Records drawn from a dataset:
------------
/-!
# GOOD SIMULTANEOUS APPROXIMATION is NP-complete (Lagarias 1985): the discharge

Topic `NumberTheory/DiophantineApproximation`; sibling proof file of `SimultaneousApproxComplexity.lean`,
discharging its named fact `Lagarias1985_gsa_isNPComplete : IsNPComplete gsaLang`
(**`Lagarias1985_gsa_isNPComplete_holds`**, last declaration of this file) at the machine level of the
tree (`IsNPComplete` = `∈ NP` for `NP = polyExists P` and Karp-hardness `IsNPHard`, languages over `{0,1}`,
polynomial time = Mathlib's `TM2ComputableInPolyTime` through the tree's `FP`).

Lagarias (SIAM J. Comput. 14 (1985); Nemhauser–Wolsey 1988, notes to §I.7.5: "Lagarias (1985) has shown
that the simultaneous diophantine approximation problem is NP-complete"; statement transcribed in the
statement file from Schrijver 1986, p. 168) proves: GSA — given `α = a/b ∈ ℚ^d`, `N` and `ε`, is there
`1 ≤ q ≤ N` with `‖q αᵢ‖ ≤ ε` for all `i` — is NP-complete, membership by the certificate `q`, hardness
by a transformation from van Emde Boas's WEAK PARTITION (`∃ x ∈ {-1,0,1}ⁿ ∖ {0}, Σ xᵢ aᵢ = 0`,
NP-complete by van Emde Boas 1981, Thm. 1), the residues of `q` modulo pairwise coprime moduli carrying
the digits `xᵢ`.

## What is proved here, and the one deviation from the printed route

* `Lagarias.gsaLang_mem_NP` — **GSA ∈ NP**: the certificate is `q` in binary (`|bin q| ≤ |bin N| ≤ |x|`);
  the verifier `Lagarias.verFn` tests that `x` is a GSA code (canonical re-encoding `Lagarias.canonGFn`
  of the tree's code `intVecEncoding.pairBool (ℕ.pairBool (ℕ.pairBool encodingRatBool))` — with the new
  canonicalisers `Lagarias.canonRatFn` for LOWEST-TERMS rational codes (component canonicalisation, then
  the tree's exact normalisation `CodeFP.ratOfIntNat`) and `Lagarias.canonIVFn` for the dimension-headed
  integer vectors) and then evaluates `1 ≤ q ≤ N ∧ ∀ i, ‖q aᵢ/b‖ ≤ ε` EXACTLY in integers
  (`Lagarias.distOK`: `‖X/b‖ = min(r, b-r)/b`, `r = X mod b`, `Lagarias.distNearestInt_intCast_div_natCast`;
  cross-multiplied against `ε = num/den`), assembled in the typed `CodeFP` algebra (`Lagarias.codeFP_chk`).
* `Lagarias.PARTITION_karpReducible_gsaLang` — **`PARTITION ≤ₚ GSA`**, whence `Lagarias.gsaLang_isNPHard`
  from `isNPComplete_PARTITION_holds` (Karp 1972, problem 20; in the tree via Cook–Levin, `SAT ≤ₚ 3SAT ≤ₚ
  ONE-IN-THREE 3SAT ≤ₚ KNAPSACK ≤ₚ PARTITION`). DEVIATION (a shorter road inside the tree, which holds
  PARTITION but not WEAK PARTITION): the source problem is PARTITION, and the transformation is the
  composite of
  - LEVEL 1 (`Lagarias.gadget`, PARTITION → weak partition): `w ↦ z :: (items ++ slacks)` in base
    `D = Σw + 5`: `z = Σ_k D^{k+1}`, `item_k = w_k + D^{k+1}`, `slack_k = 2 D^{k+1}`; a balanced nonzero
    `x` with `Σ xᵢ aᵢ = 0` has vanishing digit columns (`Lagarias.digits_eq_zero`), so `x_z + x_{item k} +
    2 x_{slack k} = 0` for all `k` and `Σ_k x_{item k} w_k = 0`; `x_z = 0` forces `x = 0`, so `x_z = ±1` and
    every `x_{item k}` is odd, i.e. a SIGN, and the signs split `w` evenly (`Lagarias.hasWeakSol_gadget_iff`);
  - LEVEL 2 (`Lagarias.toInstance`, weak partition → GSA, a POSITIONAL variant of Lagarias's residue
    encoding: digits of `q` in one large even base `B = 4(mA+1)` instead of residues modulo coprime
    moduli): `d = m + 1`, `b = B^{m+1}`, `α_{j+1} = 1/B^{j+1}` (numerators `B^{m-j}`), `α₀ = 2y/B^{m+1}` with
    `y = Σ_j a_j B^{m-j}`, `N = Σ_{k<m} B^k`, `ε = 1/(B-1)`. The digit coordinates force
    `q = Σ_k x_k B^k` with balanced digits `x_k ∈ {-1,0,1}` (`Lagarias.digit_abs_le_one`,
    `Lagarias.top_eq_zero`), and then `q·2y ≡ (cB + 2L) B^m + 2T (mod B^{m+1})` with `L = Σ x_k a_k`,
    `|T| ≤ m A B^{m-1}`: the coordinate `α₀` passes iff `L = 0` (`Lagarias.eqCoord_iff`: `cB + 2L` is
    even and, for `L ≠ 0`, nonzero, hence `≥ 2` in absolute value). Correctness:
    `Lagarias.exists_intSys_iff`, `Lagarias.yes_toInstance_iff`, `Lagarias.partition_iff_yes`.
  The transformation is computed on codes in the typed `CodeFP` algebra (`Lagarias.codeFP_reduction`:
  lists, `range`, maps with context, powers with unary exponents, sums, `ratOfIntNat` for `ε`), guarded by
  the tree's PARTITION code test `Knapsack.isCanonLFn` (`Lagarias.redFn`).
* `Lagarias.gsa_isNPComplete`, `Lagarias1985_gsa_isNPComplete_holds` — the assembly.

Design notes. (1) Weak-partition vectors are `x : ℕ → ℤ` read on `range m` (`Lagarias.IsWeakSol`), lists
are read by `List.getD · 0`, and all sums are `Finset.range` sums; (2) in the `CodeFP` assembly every
combinator term is closed by `.congr fun _ => rfl` (elaborating a bare `X.comp (…)` against the expected
map is slow); (3) junk: `b = 0` in a GSA code makes `q aᵢ / b = 0` (Lean's `x / 0 = 0`), and the verifier's
integer test follows this convention (`Lagarias.distOK`), as the statement file documents.

## References

* [Lagarias1985] J. C. Lagarias, *The computational complexity of simultaneous Diophantine approximation
  problems*, SIAM J. Comput. 14 (1985) 196–209, main theorem (GSA is NP-complete). Source not held
  (acquisition requested); statement as vendored in `SimultaneousApproxComplexity.lean` from
  [Schrijver1986], §6.3 p. 168, and confirmed by Nemhauser–Wolsey, *Integer and Combinatorial
  Optimization* (1988), notes to §I.7.5.
* [vanEmdeBoas1981] P. van Emde Boas, *Another NP-complete partition problem and the complexity of
  computing short vectors in a lattice*, Report 81-04, Amsterdam 1981, Thm. 1 (WEAK PARTITION).
* [Karp1972] R. M. Karp, *Reducibility among combinatorial problems* (1972), Main Theorem, problem 20.
* [AroraBarak2009] S. Arora, B. Barak, *Computational Complexity* (2009), §0.1 (codes), §1.3 (closure of
  polynomial time under composition and bounded loops), Def. 2.1, Def. 2.7.

## NOT here

* Lagarias's fixed-dimension algorithm (`Lagarias1985_gsaOfDim_mem_P`, Lenstra's integer programming) —
  a separate named fact of the statement file.
* WEAK PARTITION as a language of the tree and van Emde Boas's own transformation: the gadget of level 1
  is used inline only (no new named fact, D-0026).
-/

open Finset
------------
▶ [What to do]: Which lines in the data above contain "Emde"? Show each one.

▶ [Your response]:
by a transformation from van Emde Boas's WEAK PARTITION (`∃ x ∈ {-1,0,1}ⁿ ∖ {0}, Σ xᵢ aᵢ = 0`,
NP-complete by van Emde Boas 1981, Thm. 1), the residues of `q` modulo pairwise coprime moduli carrying
* [vanEmdeBoas1981] P. van Emde Boas, *Another NP-complete partition problem and the complexity of
* WEAK PARTITION as a language of the tree and van Emde Boas's own transformation: the gadget of level 1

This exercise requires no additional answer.